The deck took on a slight angle, just barely perceptible, and the depth readout on Patton’s command-area console began to click off a few feet deeper.
“The trick on this is to get deep fast enough to clear the barge as it sinks,” Pacino said. “You should try to get deep and then go twenty knots off your present course, evade to the south.”
“Aye, Admiral.”
“Sorry, didn’t mean to give you rudder orders, John. It’s just that we thought this out when we built the barge.”
Patton nodded.
“Opening aft main ballast vents,” the diving officer called. “Depth eighty feet. Down angle on the ship, down two degrees. Speed five knots, increasing to eight. Depth one hundred, one twenty, down angle five degrees.”

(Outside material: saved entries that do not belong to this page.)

/-- **The kinetic energy of a sector**:
`∫_{Λⁿ} ∑ᵢ |∇ᵢΨ_A|² = L^{3n} ∑_p |2πe(p)/L|² ‖a_pA‖²`, i.e. `⟨Ψ_A, ∑ᵢ(-Δᵢ)Ψ_A⟩ = L^{3n} ⟨A, ∑_p ε(p) a†_pa_p A⟩`
with `ε(p) = |2πe(p)/L|²` — the kinetic term of (A.10). [cite: LSSY2005, App. A (A.6), (A.10)] -/
theorem integral_cellN_kinetic_sectorWave [DecidableEq ι] {L : ℝ} (hL : 0 < L)
    (he : Function.Injective e) {n : ℕ} {A : MvPolynomial ι ℂ} (hA : A.IsHomogeneous n) :
    ∫ X in cellN n L, (∑ i : Fin n, ∑ j : Fin 3,
        ‖fderiv ℝ (sectorWave L e A n) X (Pi.single i (EuclideanSpace.single j (1 : ℝ)))‖ ^ 2) =
      (L ^ 3) ^ n * ∑ p, ‖waveVector L (e p)‖ ^ 2 * (fockInner (pderiv p A) (pderiv p A)).re := by
  -- the partial derivatives are word sums with the modified amplitudes `ψ̃(k)·(2πi e(kᵢ)ⱼ/L)`
  set a : Fin n → Fin 3 → (Fin n → ι) → ℂ := fun i j k =>
    amp A n k * (2 * Real.pi * Complex.I * (e (k i) j) / L) with ha
  have hD : ∀ (i : Fin n) (j : Fin 3) (X : Config n),
      fderiv ℝ (sectorWave L e A n) X (Pi.single i (EuclideanSpace.single j (1 : ℝ))) =
        ∑ k : Fin n → ι, a i j k * ∏ l, cellWave L (e (k l)) (X l) := by
    intro i j X
    rw [fderiv_sectorWave_single]
    refine Finset.sum_congr rfl fun k _ => ?_
    rw [ha]; ring
  -- each `∫ |∂_{i,j}Ψ|²`
  have hij : ∀ (i : Fin n) (j : Fin 3), ∫ X in cellN n L,
      ‖fderiv ℝ (sectorWave L e A n) X (Pi.single i (EuclideanSpace.single j (1 : ℝ)))‖ ^ 2 =
      (L ^ 3) ^ n * ∑ k : Fin n → ι, ‖a i j k‖ ^ 2 := by
    intro i j
    have h := integral_cellN_conj_wordSum_mul_wordSum hL he (a i j) (a i j)
    simp only [← hD] at h
    have h1 : (fun X => conj (fderiv ℝ (sectorWave L e A n) X (Pi.single i (EuclideanSpace.single j (1 : ℝ)))) *
        fderiv ℝ (sectorWave L e A n) X (Pi.single i (EuclideanSpace.single j (1 : ℝ)))) =
        fun X => ((‖fderiv ℝ (sectorWave L e A n) X (Pi.single i (EuclideanSpace.single j (1 : ℝ)))‖ ^ 2 : ℝ) : ℂ) := by
      funext X; rw [Complex.conj_mul', Complex.ofReal_pow]
    rw [h1, integral_complex_ofReal] at h
    simp only [Complex.conj_mul', ← Complex.ofReal_pow] at h
    rw [← Complex.ofReal_sum, ← Complex.ofReal_mul] at h
    exact_mod_cast h
  -- integrability of the summands (bounded continuous word sums)
  have hint : ∀ (i : Fin n) (j : Fin 3), Integrable (fun X : Config n =>
      ‖fderiv ℝ (sectorWave L e A n) X (Pi.single i (EuclideanSpace.single j (1 : ℝ)))‖ ^ 2)
      (volume.restrict (cellN n L)) := by
    intro i j
    have hcont : Continuous fun X : Config n => ∑ k : Fin n → ι, a i j k * ∏ l, cellWave L (e (k l)) (X l) := by
      refine continuous_finsetSum _ fun k _ => continuous_const.mul ?_
      exact continuous_finsetProd _ fun l _ => (continuous_cellWave L _).comp (continuous_apply l)
    have hb : ∀ X : Config n, ‖((‖∑ k : Fin n → ι, a i j k * ∏ l, cellWave L (e (k l)) (X l)‖ ^ 2 : ℝ) : ℂ)‖ ≤
        (∑ k : Fin n → ι, ‖a i j k‖) ^ 2 := by
      intro X
      rw [Complex.norm_real, Real.norm_of_nonneg (sq_nonneg _)]
      refine pow_le_pow_left₀ (norm_nonneg _) ((norm_sum_le _ _).trans (Finset.sum_le_sum fun k _ => ?_)) 2
      rw [norm_mul, norm_prod_cellWave, mul_one]
    have hI := integrableOn_cellN_of_bounded L (F := fun X => ((‖∑ k : Fin n → ι, a i j k *
      ∏ l, cellWave L (e (k l)) (X l)‖ ^ 2 : ℝ) : ℂ)) (by fun_prop) hb
    have hI' := hI.re
    simp only [← hD] at hI'
    exact hI'
  rw [integral_finsetSum _ fun i _ => integrable_finsetSum _ fun j _ => hint i j]
  simp_rw [integral_finsetSum _ fun j _ => hint _ j, hij, ← Finset.mul_sum]
  congr 1
  -- `∑ᵢ ∑ⱼ ∑_k |ψ̃(k)|² |2π e(kᵢ)ⱼ/L|² = ∑_p |2πe(p)/L|² ‖a_pA‖²`
  have hw : ∀ i : Fin n, ∑ j : Fin 3, ∑ k : Fin n → ι, ‖a i j k‖ ^ 2 =
      ∑ k : Fin n → ι, ‖amp A n k‖ ^ 2 * ‖waveVector L (e (k i))‖ ^ 2 := by
    intro i
    rw [Finset.sum_comm]
    refine Finset.sum_congr rfl fun k _ => ?_
    simp only [ha, norm_mul, mul_pow, ← Finset.mul_sum, sum_norm_sq_momentumComponent]
  simp_rw [hw]
  exact sum_sum_norm_sq_amp_mul_weight (fun p => ‖waveVector L (e p)‖ ^ 2) hA

/-! ### The normalised sector as a periodic trial state; the variational bound -/

omit [Fintype ι] in
/-- `⟨A, A⟩ > 0` for `A ≠ 0`. [folklore] -/
theorem fockInner_self_re_pos {A : MvPolynomial ι ℂ} (hA0 : A ≠ 0) : 0 < (fockInner A A).re := by
  rcases (fockInner_self_re_nonneg A).lt_or_eq with h | h
  · exact h
  · exfalso
    apply hA0
    rw [fockInner_self, Complex.ofReal_re] at h
    rw [← fockInner_self_eq_zero, fockInner_self, ← h, Complex.ofReal_zero]

/-- The **normalised `n`-body wave function** `Ψ_A / ‖Ψ_A‖` of a non-zero sector `A`,
`‖Ψ_A‖² = L^{3n}⟨A, A⟩`, packaged as a periodic trial state (smooth, `Lℤ³`-periodic,
Bose-symmetric, normalised on `Λⁿ`). [cite: LSSY2005, App. A (A.9)] -/
def sectorTrialState [DecidableEq ι] {L : ℝ} (hL : 0 < L) {e : ι → Momentum}
    (he : Function.Injective e) {n : ℕ} {A : MvPolynomial ι ℂ} (hA : A.IsHomogeneous n)
    (hA0 : A ≠ 0) : PeriodicTrialState n L where
  ψ X := (((Real.sqrt ((L ^ 3) ^ n * (fockInner A A).re))⁻¹ : ℝ) : ℂ) * sectorWave L e A n X
  contDiff := contDiff_const.mul (contDiff_sectorWave L e A n 1)
  periodic X i k := by
    change _ * sectorWave L e A n (X + _) = _ * sectorWave L e A n X
    rw [sectorWave_periodic hL.ne']
  symm τ X := by
    rw [sectorWave_comp_perm]
  norm_eq := by
    set N₂ : ℝ := (L ^ 3) ^ n * (fockInner A A).re with hN₂
    have hN₂0 : 0 < N₂ := mul_pos (by positivity) (fockInner_self_re_pos hA0)
    have hpt : ∀ X : Config n, ((‖(((Real.sqrt N₂)⁻¹ : ℝ) : ℂ) * sectorWave L e A n X‖₊ : ℝ≥0∞) ^ 2) =
        ENNReal.ofReal (N₂⁻¹ * ‖sectorWave L e A n X‖ ^ 2) := by
      intro X
      rw [coe_nnnorm_sq_eq_ofReal, norm_mul, mul_pow, Complex.norm_real, norm_inv,
        Real.norm_of_nonneg (Real.sqrt_nonneg _), inv_pow, Real.sq_sqrt hN₂0.le]
    simp only [hpt]
    have hint : Integrable (fun X : Config n => N₂⁻¹ * ‖sectorWave L e A n X‖ ^ 2)
        (volume.restrict (cellN n L)) := by
      have hI := integrableOn_cellN_of_bounded L (F := fun X => (((N₂⁻¹ * ‖sectorWave L e A n X‖ ^ 2 : ℝ)) : ℂ))
        (by
          have := continuous_sectorWave L e A n
          fun_prop)
        (M := N₂⁻¹ * (∑ k : Fin n → ι, ‖amp A n k‖) ^ 2) (fun X => by
          rw [Complex.norm_real, Real.norm_of_nonneg (by positivity)]
          gcongr
          exact norm_sectorWave_le L e A n X)
      have hI' := hI.re
      simp only [RCLike.re_to_complex, Complex.ofReal_re] at hI'
      exact hI'
    rw [← ofReal_integral_eq_lintegral_ofReal hint (Filter.Eventually.of_forall fun X => by positivity),
      integral_const_mul, integral_cellN_norm_sq_sectorWave hL he hA, ← hN₂, inv_mul_cancel₀ hN₂0.ne',
      ENNReal.ofReal_one]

“Officer of the Deck, take her to three hundred feet at ahead standard, clear datum to the south.”
“Aye, sir,” a lieutenant standing behind the ship-control station said.

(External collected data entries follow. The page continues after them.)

/-- item stmt-CriticalPhenomena-16769 · crux · rank 2 · open · by planner
why it might fail: Crossover regime (winding spread ≈ one 120° class, depth 5–20, beyond enumeration): neither the lag-1 certificate R₁ ≥ Σ_(d≥2) d²R_d nor Gaussianity fixes the sign of Σ_d dR_d sin(dθ) near θ = π; a transient flat-topped law (1,2,2,1) breaks it; thin non-face-union Λ tested only small.
sources: arXiv:1007.0575, arXiv:1203.2959, DuplantierSaleur1988, Karlin1968, Summits/CriticalPhenomena/SAWScalingLimit/Ideas/spin-monotone-winding-laws.md
[crux] (FM), card item K1: for every finite Λ ⊂ ℍ with preconnected complement, every boundary
mid-edge a, every v ∈ Λ with neighbours w₀,w₁,w₂, the map s ↦ ‖Σ_i F_(Λ∖v)(a, {v,w_i}; x_c, s)‖ —
the modulus of the spin-s transform of the first-arrival winding law at v (walks of Λ.erase v from a
to the three ports of v; DCS weight e^(−isW) x_c^ℓ) — is antitone on [0, 3/2] (period 3 and evenness
make this the whole content). [difficulty: XL] -/
@[route_item "route-CriticalPhenomena-SAWSpinMonotone", crux]
def SpinMonotone : Prop :=
  ∀ (Λ : Finset Literature.Probability.LatticeModels.HexVertex), Literature.Probability.RandomPlanarGeometry.SAW.hexDomainSimplyConnected Λ → ∀ a ∈ Literature.Probability.RandomPlanarGeometry.SAW.hexDomainBoundary Λ, ∀ v ∈ Λ, ∀ w₀ w₁ w₂ : Literature.Probability.LatticeModels.HexVertex, Literature.Probability.LatticeModels.hexGraph.Adj v w₀ → Literature.Probability.LatticeModels.hexGraph.Adj v w₁ → Literature.Probability.LatticeModels.hexGraph.Adj v w₂ → w₀ ≠ w₁ → w₁ ≠ w₂ → w₀ ≠ w₂ → AntitoneOn (fun s : ℝ => ‖Literature.Probability.RandomPlanarGeometry.SAW.hexParafermionicObservable (Λ.erase v) a Literature.Probability.RandomPlanarGeometry.SAW.hexCriticalFugacity s s(v, w₀) + Literature.Probability.RandomPlanarGeometry.SAW.hexParafermionicObservable (Λ.erase v) a Literature.Probability.RandomPlanarGeometry.SAW.hexCriticalFugacity s s(v, w₁) + Literature.Probability.RandomPlanarGeometry.SAW.hexParafermionicObservable (Λ.erase v) a Literature.Probability.RandomPlanarGeometry.SAW.hexCriticalFugacity s s(v, w₂)‖) (Set.Icc (0 : ℝ) (3 / 2))

/-- item stmt-CriticalPhenomena-16770 · crux · rank 3 · open · by planner
why it might fail: Needs mixing of winding increments across dyadic annuli for the critical SAW conditioned to first-arrive at v (no RSW/FKG at n = 0; only Kesten patterns and bridge renewal), POINTWISE and uniform over fjords at fixed depth; both modes are small there, so it is a ratio of two decaying quantities.
sources: arXiv:1007.0575, arXiv:math/9904022, arXiv:1205.0401, DuplantierSaleur1988, KemppainenSmirnov2017
[crux] (WCLT), card item K2 in the ε–R form of (M): for every ε > 0 there is R such that for all
simply connected Λ, boundary a and v whose Euclidean R-ball of vertices lies in Λ, ‖Σ_i
F_(Λ∖v)(a,{v,w_i}; x_c, 11/8)‖ ≤ ε ‖Σ_i F_(Λ∖v)(a,{v,w_i}; x_c, 5/8)‖ — the first-arrival winding
law at depth R has its spin-11/8 mode small against its spin-5/8 mode (Gaussian prediction: ratio ≍
exp(−((11/8)²−(5/8)²)Var W_v/2) = exp(−0.75 Var W_v), Var W_v ≍ c·log R). [difficulty: open-problem] -/
@[route_item "route-CriticalPhenomena-SAWSpinMonotone", crux]
def ArrivalFlattening : Prop :=
  ∀ ε : ℝ, 0 < ε → ∃ R : ℝ, ∀ (Λ : Finset Literature.Probability.LatticeModels.HexVertex), Literature.Probability.RandomPlanarGeometry.SAW.hexDomainSimplyConnected Λ → ∀ a ∈ Literature.Probability.RandomPlanarGeometry.SAW.hexDomainBoundary Λ, ∀ v ∈ Λ, (∀ w : Literature.Probability.LatticeModels.HexVertex, dist (Literature.Probability.LatticeModels.hexCenter w) (Literature.Probability.LatticeModels.hexCenter v) ≤ R → w ∈ Λ) → ∀ w₀ w₁ w₂ : Literature.Probability.LatticeModels.HexVertex, Literature.Probability.LatticeModels.hexGraph.Adj v w₀ → Literature.Probability.LatticeModels.hexGraph.Adj v w₁ → Literature.Probability.LatticeModels.hexGraph.Adj v w₂ → w₀ ≠ w₁ → w₁ ≠ w₂ → w₀ ≠ w₂ → let G : ℝ → Sym2 Literature.Probability.LatticeModels.HexVertex → ℂ := fun s z => Literature.Probability.RandomPlanarGeometry.SAW.hexParafermionicObservable (Λ.erase v) a Literature.Probability.RandomPlanarGeometry.SAW.hexCriticalFugacity s z; ‖G (11 / 8) s(v, w₀) + G (11 / 8) s(v, w₁) + G (11 / 8) s(v, w₂)‖ ≤ ε * ‖G (5 / 8) s(v, w₀) + G (5 / 8) s(v, w₁) + G (5 / 8) s(v, w₂)‖

/-- item stmt-CriticalPhenomena-16771 · crux · rank 4 · open · by planner
why it might fail: L_γ depends on γ's last turns (which ports γ blocks), so it correlates with W_γ mod 2π; in the crossover the triangle-inequality budget needs |Ã_v(75°)|/Ã_v(0°) ≳ L_max/(x_c sin(π/8)) before decorrelation sets in — small 5/8-mode + coherent dressing would fold with (FM) intact.
sources: arXiv:1007.0575, Summits/CriticalPhenomena/SAWScalingLimit/Ideas/spin-monotone-winding-laws.md, Summits/CriticalPhenomena/SAWScalingLimit/Ideas/_closed/parafermion-developing-map-no-folds.md, doi:10.1515/9781400830114
[crux] (DT), card item K3(i)+P1: SpinMonotone → ArrivalFlattening → (K) NoFoldBound ∧ (M)
InteriorFlattening of route SAWDevelopingMap (texts verbatim). Mechanism: every walk of Λ ending at
a port of v is a first arrival γ (law A_v) followed by nothing, a one-step exit through v (±60°,
weight x_c) or a returning loop (±240°, weight L_γ each way, equal by reversal), so Σ_ports F = Σ_γ
x_c^ℓ e^(−i(5/8)W)(α_T − √3L_γ) and the Beltrami mode = Σ_γ x_c^ℓ e^(∓i(11/8)W)(β_T + √3L_γ), α_T =
1+2x_c cos 37.5°, β_T = 1+2x_c cos 82.5°; with the uniform loop bound L_γ < x_c sin(π/8) (support
LoopDressingBound; SAWDevelopingMap's SourceLoopBound at the source vertex) and local/global
decorrelation of the dressing L_γ from the far winding, (FM) gives (K) with k < 1 and (WCLT) gives
(M). [deps: SpinMonotone, ArrivalFlattening, LoopDressingBound] [difficulty: L] -/
@[route_item "route-CriticalPhenomena-SAWSpinMonotone", crux]
def DressingTransfer : Prop :=
  SpinMonotone → ArrivalFlattening → (∃ k : ℝ, k < 1 ∧ ∀ (Λ : Finset Literature.Probability.LatticeModels.HexVertex), Literature.Probability.RandomPlanarGeometry.SAW.hexDomainSimplyConnected Λ → ∀ a ∈ Literature.Probability.RandomPlanarGeometry.SAW.hexDomainBoundary Λ, ∀ v ∈ Λ, ∀ w₀ w₁ w₂ : Literature.Probability.LatticeModels.HexVertex, Literature.Probability.LatticeModels.hexGraph.Adj v w₀ → Literature.Probability.LatticeModels.hexGraph.Adj v w₁ → Literature.Probability.LatticeModels.hexGraph.Adj v w₂ → w₀ ≠ w₁ → w₁ ≠ w₂ → w₀ ≠ w₂ → let F : Sym2 Literature.Probability.LatticeModels.HexVertex → ℂ := Literature.Probability.RandomPlanarGeometry.SAW.hexParafermionicObservable Λ a Literature.Probability.RandomPlanarGeometry.SAW.hexCriticalFugacity (5 / 8); let ω : ℂ := Complex.exp (2 * Real.pi * Complex.I / 3); ‖F s(v, w₀) + ω * F s(v, w₁) + ω ^ 2 * F s(v, w₂)‖ ≤ k * ‖F s(v, w₀) + F s(v, w₁) + F s(v, w₂)‖) ∧ (∀ ε : ℝ, 0 < ε → ∃ R : ℝ, ∀ (Λ : Finset Literature.Probability.LatticeModels.HexVertex), Literature.Probability.RandomPlanarGeometry.SAW.hexDomainSimplyConnected Λ → ∀ a ∈ Literature.Probability.RandomPlanarGeometry.SAW.hexDomainBoundary Λ, ∀ v ∈ Λ, (∀ w : Literature.Probability.LatticeModels.HexVertex, dist (Literature.Probability.LatticeModels.hexCenter w) (Literature.Probability.LatticeModels.hexCenter v) ≤ R → w ∈ Λ) → ∀ w₀ w₁ w₂ : Literature.Probability.LatticeModels.HexVertex, Literature.Probability.LatticeModels.hexGraph.Adj v w₀ → Literature.Probability.LatticeModels.hexGraph.Adj v w₁ → Literature.Probability.LatticeModels.hexGraph.Adj v w₂ → w₀ ≠ w₁ → w₁ ≠ w₂ → w₀ ≠ w₂ → let F : Sym2 Literature.Probability.LatticeModels.HexVertex → ℂ := Literature.Probability.RandomPlanarGeometry.SAW.hexParafermionicObservable Λ a Literature.Probability.RandomPlanarGeometry.SAW.hexCriticalFugacity (5 / 8); let ω : ℂ := Complex.exp (2 * Real.pi * Complex.I / 3); ‖F s(v, w₀) + ω * F s(v, w₁) + ω ^ 2 * F s(v, w₂)‖ ≤ ε * ‖F s(v, w₀) + F s(v, w₁) + F s(v, w₂)‖)

/-- item stmt-CriticalPhenomena-16772 · crux · rank 5 · open · by planner
why it might fail: Boundary: the exact per-edge direction law mixes edge types on a staircase boundary with Kennedy–Lawler length factors, so lim Π_δ has the (3/8)θ tangent law only if Σ n_iℓ_i sin((3/8)(θ_i−θ_n)) = 0 per slope; zigzag-polygonal Ω are rigid, general Jordan Ω and the pole at a are not.
sources: KennedyLawler2013, RodinSullivan1987, HeSchramm1996, AstalaIwaniecMartin2008, LehtoVirtanen1973, Pommerenke1992
[crux] compactness-and-identification of the developed-map line (route SAWDevelopingMap's item,
hypotheses written out): (K) and (M) imply HexObservableLimit — (K) makes the normalised developing
maps H_δ/F_δ(b_δ) a uniformly K-quasiconformal family of PL homeomorphisms (normal family), (M)
makes subsequential limits conformal in Ω, the exact boundary winding gives the edge-direction law
and Schwarz–Christoffel / boundary-factor balance forces h′ = c(φ′)^(5/8); F_δ is read off dH_δ in
the ψ-averaged sense. [deps: DressingTransfer] [difficulty: XL] -/
@[route_item "route-CriticalPhenomena-SAWSpinMonotone", crux]
def QCIdentification : Prop :=
  (∃ k : ℝ, k < 1 ∧ ∀ (Λ : Finset Literature.Probability.LatticeModels.HexVertex), Literature.Probability.RandomPlanarGeometry.SAW.hexDomainSimplyConnected Λ → ∀ a ∈ Literature.Probability.RandomPlanarGeometry.SAW.hexDomainBoundary Λ, ∀ v ∈ Λ, ∀ w₀ w₁ w₂ : Literature.Probability.LatticeModels.HexVertex, Literature.Probability.LatticeModels.hexGraph.Adj v w₀ → Literature.Probability.LatticeModels.hexGraph.Adj v w₁ → Literature.Probability.LatticeModels.hexGraph.Adj v w₂ → w₀ ≠ w₁ → w₁ ≠ w₂ → w₀ ≠ w₂ → let F : Sym2 Literature.Probability.LatticeModels.HexVertex → ℂ := Literature.Probability.RandomPlanarGeometry.SAW.hexParafermionicObservable Λ a Literature.Probability.RandomPlanarGeometry.SAW.hexCriticalFugacity (5 / 8); let ω : ℂ := Complex.exp (2 * Real.pi * Complex.I / 3); ‖F s(v, w₀) + ω * F s(v, w₁) + ω ^ 2 * F s(v, w₂)‖ ≤ k * ‖F s(v, w₀) + F s(v, w₁) + F s(v, w₂)‖) → (∀ ε : ℝ, 0 < ε → ∃ R : ℝ, ∀ (Λ : Finset Literature.Probability.LatticeModels.HexVertex), Literature.Probability.RandomPlanarGeometry.SAW.hexDomainSimplyConnected Λ → ∀ a ∈ Literature.Probability.RandomPlanarGeometry.SAW.hexDomainBoundary Λ, ∀ v ∈ Λ, (∀ w : Literature.Probability.LatticeModels.HexVertex, dist (Literature.Probability.LatticeModels.hexCenter w) (Literature.Probability.LatticeModels.hexCenter v) ≤ R → w ∈ Λ) → ∀ w₀ w₁ w₂ : Literature.Probability.LatticeModels.HexVertex, Literature.Probability.LatticeModels.hexGraph.Adj v w₀ → Literature.Probability.LatticeModels.hexGraph.Adj v w₁ → Literature.Probability.LatticeModels.hexGraph.Adj v w₂ → w₀ ≠ w₁ → w₁ ≠ w₂ → w₀ ≠ w₂ → let F : Sym2 Literature.Probability.LatticeModels.HexVertex → ℂ := Literature.Probability.RandomPlanarGeometry.SAW.hexParafermionicObservable Λ a Literature.Probability.RandomPlanarGeometry.SAW.hexCriticalFugacity (5 / 8); let ω : ℂ := Complex.exp (2 * Real.pi * Complex.I / 3); ‖F s(v, w₀) + ω * F s(v, w₁) + ω ^ 2 * F s(v, w₂)‖ ≤ ε * ‖F s(v, w₀) + F s(v, w₁) + F s(v, w₂)‖) → HexObservableLimit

For the next few minutes Patton watched as the ship departed the surface and sailed away from the barge.
He decided to take the ship back to periscope depth to observe the barge sinking. Taking the scope, he ordered the ship back up, in time to see the barge, most of it submerged, sinking slowly stern down, the tug frantically disconnecting the tow line. Patton felt himself tapped on the shoulder.
“John, we’re late, we need to get to Point Echo now.”

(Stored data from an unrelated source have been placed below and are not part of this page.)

import Summits.Ventures.PercRepro.S2ElevenCaps
import Summits.Ventures.PercRepro.S2FlatSharp
import Summits.Ventures.PercRepro.S2TailFlats
import Summits.Ventures.PercRepro.S2SpanningCount
import Summits.Ventures.PercRepro.S2CountsCell
import Summits.Ventures.PercRepro.S2DichotomyTools
import Summits.Ventures.PercRepro.RankLevelSetPlaneTenPrime

/-!
# PercRepro — S2: THE CASE `ν = 4` OF THE COLOOP-FREE CELL `(13, 11)` BY THE FLAT-SHARP LEVER (p7, gen 19; sub-claim S2; the row `p = 13`)

On the coloop-free cell `(13, 11)` (an `e`-free core of rank `13` on `24` points; caps `24 / 225 / 1917`, `K = 9480`), the case `ν = 4`: a set `W` of nullity
`4` on `≤ 9` points and none of nullity `5` on `≤ 10` — so the rank-`5` sets have `≤ 9` points and the rank-`4` sets `≤ 8`. No contraction:
the spread lever with the triangle term `topCount_le_flat_sharp` at `(f, f′) = (9, 8)` bounds the top count uniformly (`#U ≤ 45977429 / 180 <
255431`), the tail by flats at `(9, 8)` is `27767701 / 90`, and the spanning count goes through `W` (`S2.ncard_spanning_le_of_nullity`:
`≤ 5938355` for `|W| ≤ 9`): `m = 382`, the need `(1024 − 382)·64·9480/1024 = 380385.0` — ratio `0.672` (at `|W| = 8` the count is `5339900`,
`m = 345`; the single bound `5938355` serves both). **`c025_thirteen_eleven_cf_nu_four`**. Nothing about the cell is claimed. Axioms: standard.
-/

open scoped Matroid

namespace PercRepro

namespace ThmN

open Set

variable {α : Type}

/-- **The case `ν = 4` of the coloop-free cell `(13, 11)`**: a set of nullity `4` on `≤ 9` points, none of nullity `5` on `≤ 10`, by the
flat-sharp lever at `(9, 8)` and the spanning count through the nullity-`4` set (`#U ≤ 255431`, `m = 382`). -/
theorem c025_thirteen_eleven_cf_nu_four (M : Matroid α) [M.Finite]
    (hR : M.eRank = ((13 : ℕ) : ℕ∞)) (hn : M.E.ncard = 13 + 11)
    (hfree : ∀ e ∈ M.E, ∃ A ⊆ M.E \ {e}, e ∉ M.closure A ∧ e ∉ M.closure ((M.E \ {e}) \ A)) (hK : ∀ e, ¬ M.IsColoop e)
    (h5 : ¬ ∃ W ⊆ M.E, W.ncard ≤ 10 ∧ W.encard = M.eRk W + 5)
    (h4 : ∃ W ⊆ M.E, W.ncard ≤ 9 ∧ W.encard = M.eRk W + 4) :
    RLS M 13 5 := by
  classical
  have hd : M.E.encard = M.eRank + ((11 : ℕ) : ℕ∞) := by
    rw [hR, ← M.ground_finite.cast_ncard_eq, hn]
    push_cast
    ring
  obtain ⟨hs3, hs4, hs5⟩ := caps_thirteen_eleven_cf M hd hn hfree hK
  have hflat : ∀ X ⊆ M.E, M.eRk X ≤ 5 → X.ncard ≤ 9 := fun X hX hr => by
    have := S2.ncard_le_of_eRk_le_of_not_nullity M 5 10 (by norm_num) h5 hX (r := 5) (by norm_num) (by exact_mod_cast hr)
    omega
  have hflat' : ∀ X ⊆ M.E, M.eRk X ≤ 4 → X.ncard ≤ 8 := fun X hX hr => by
    have := S2.ncard_le_of_eRk_le_of_not_nullity M 5 10 (by norm_num) h5 hX (r := 4) (by norm_num) (by exact_mod_cast hr)
    omega
  -- the top count by the flat-sharp lever at `(9, 8)`
  have hU := topCount_le_flat_sharp M 13 11 (by norm_num) (by norm_num) hR hn hfree 9 8 hflat hflat' (by norm_num) (by norm_num)
    24 225 1917 hs3 hs4 hs5
  have hU' : Matroid.topCount M 13 5 ≤ 255431 := by
    have h : (Matroid.topCount M 13 5 : ℚ) ≤ 255431 := by
      refine hU.trans ?_
      norm_num [Finset.sum_range_succ, Nat.choose]
    exact_mod_cast h
  -- the tail by flats at `(9, 8)`
  have hA := ncard_eRk_le_five_le_flats M 13 11 (by norm_num) hR hn hfree 9 8 hflat hflat' (by norm_num) (by norm_num)
    (by norm_num) (by norm_num) 24 225 1917 hs3 hs4 hs5
  have hA' : ({X : Set α | X ⊆ M.E ∧ M.eRk X ≤ 5}.ncard : ℚ) ≤ 27767701 / 90 := by
    refine hA.trans ?_
    norm_num [Finset.sum_range_succ, Nat.choose]
  -- the spanning count through the nullity-`4` set `W` (`≤ 9` points)
  obtain ⟨W, hW, hWn, hWk⟩ := h4
  have hS' : {X : Set α | X ⊆ M.E ∧ M.eRk X = M.eRank}.ncard ≤ 5938355 := by
    refine (S2.ncard_spanning_le_of_nullity M hW hd hWk).trans ?_
    rw [hn]
    generalize W.ncard = w at hWn ⊢
    interval_cases w <;> decide
  rw [RLS_iff]
  exact c025_core_five_cell_of_counts_xqictq5g M 13 11 (by norm_num) hR hn 255431 hU' _ hA' 5938355 hS'
    9480 (by norm_num) (phiK 13 5) (by rw [phiK_thirteen_five]; norm_num) ⟨382, by norm_num, by norm_num, by norm_num⟩

end ThmN

end PercRepro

“Lowering number two scope,” Patton called. “Helm, make your depth 850 feet, steep angle, all ahead flank.”
“Emergency flank, John.”
Patton squinted at the admiral, starting to feel less a king on a throne than an errand boy.
“Helm, emergency flank.”
The deck took a steep down angle, the hull groaning and creaking from the increased pressure of the deep.
The deck began to vibrate, slightly at first, then more violently as the ship sped up. Patton craned his neck to look at the speed indicator. Sixty-six knots, over seventy-six miles per hour. He’d never gone this speed in a submarine before, and it was exhilarating. He walked to the chart display, using the electronic dividers, and calculated the time to Point Echo. It came out to two days, eighteen hours. He looked at his watch, then called to the officer of the deck.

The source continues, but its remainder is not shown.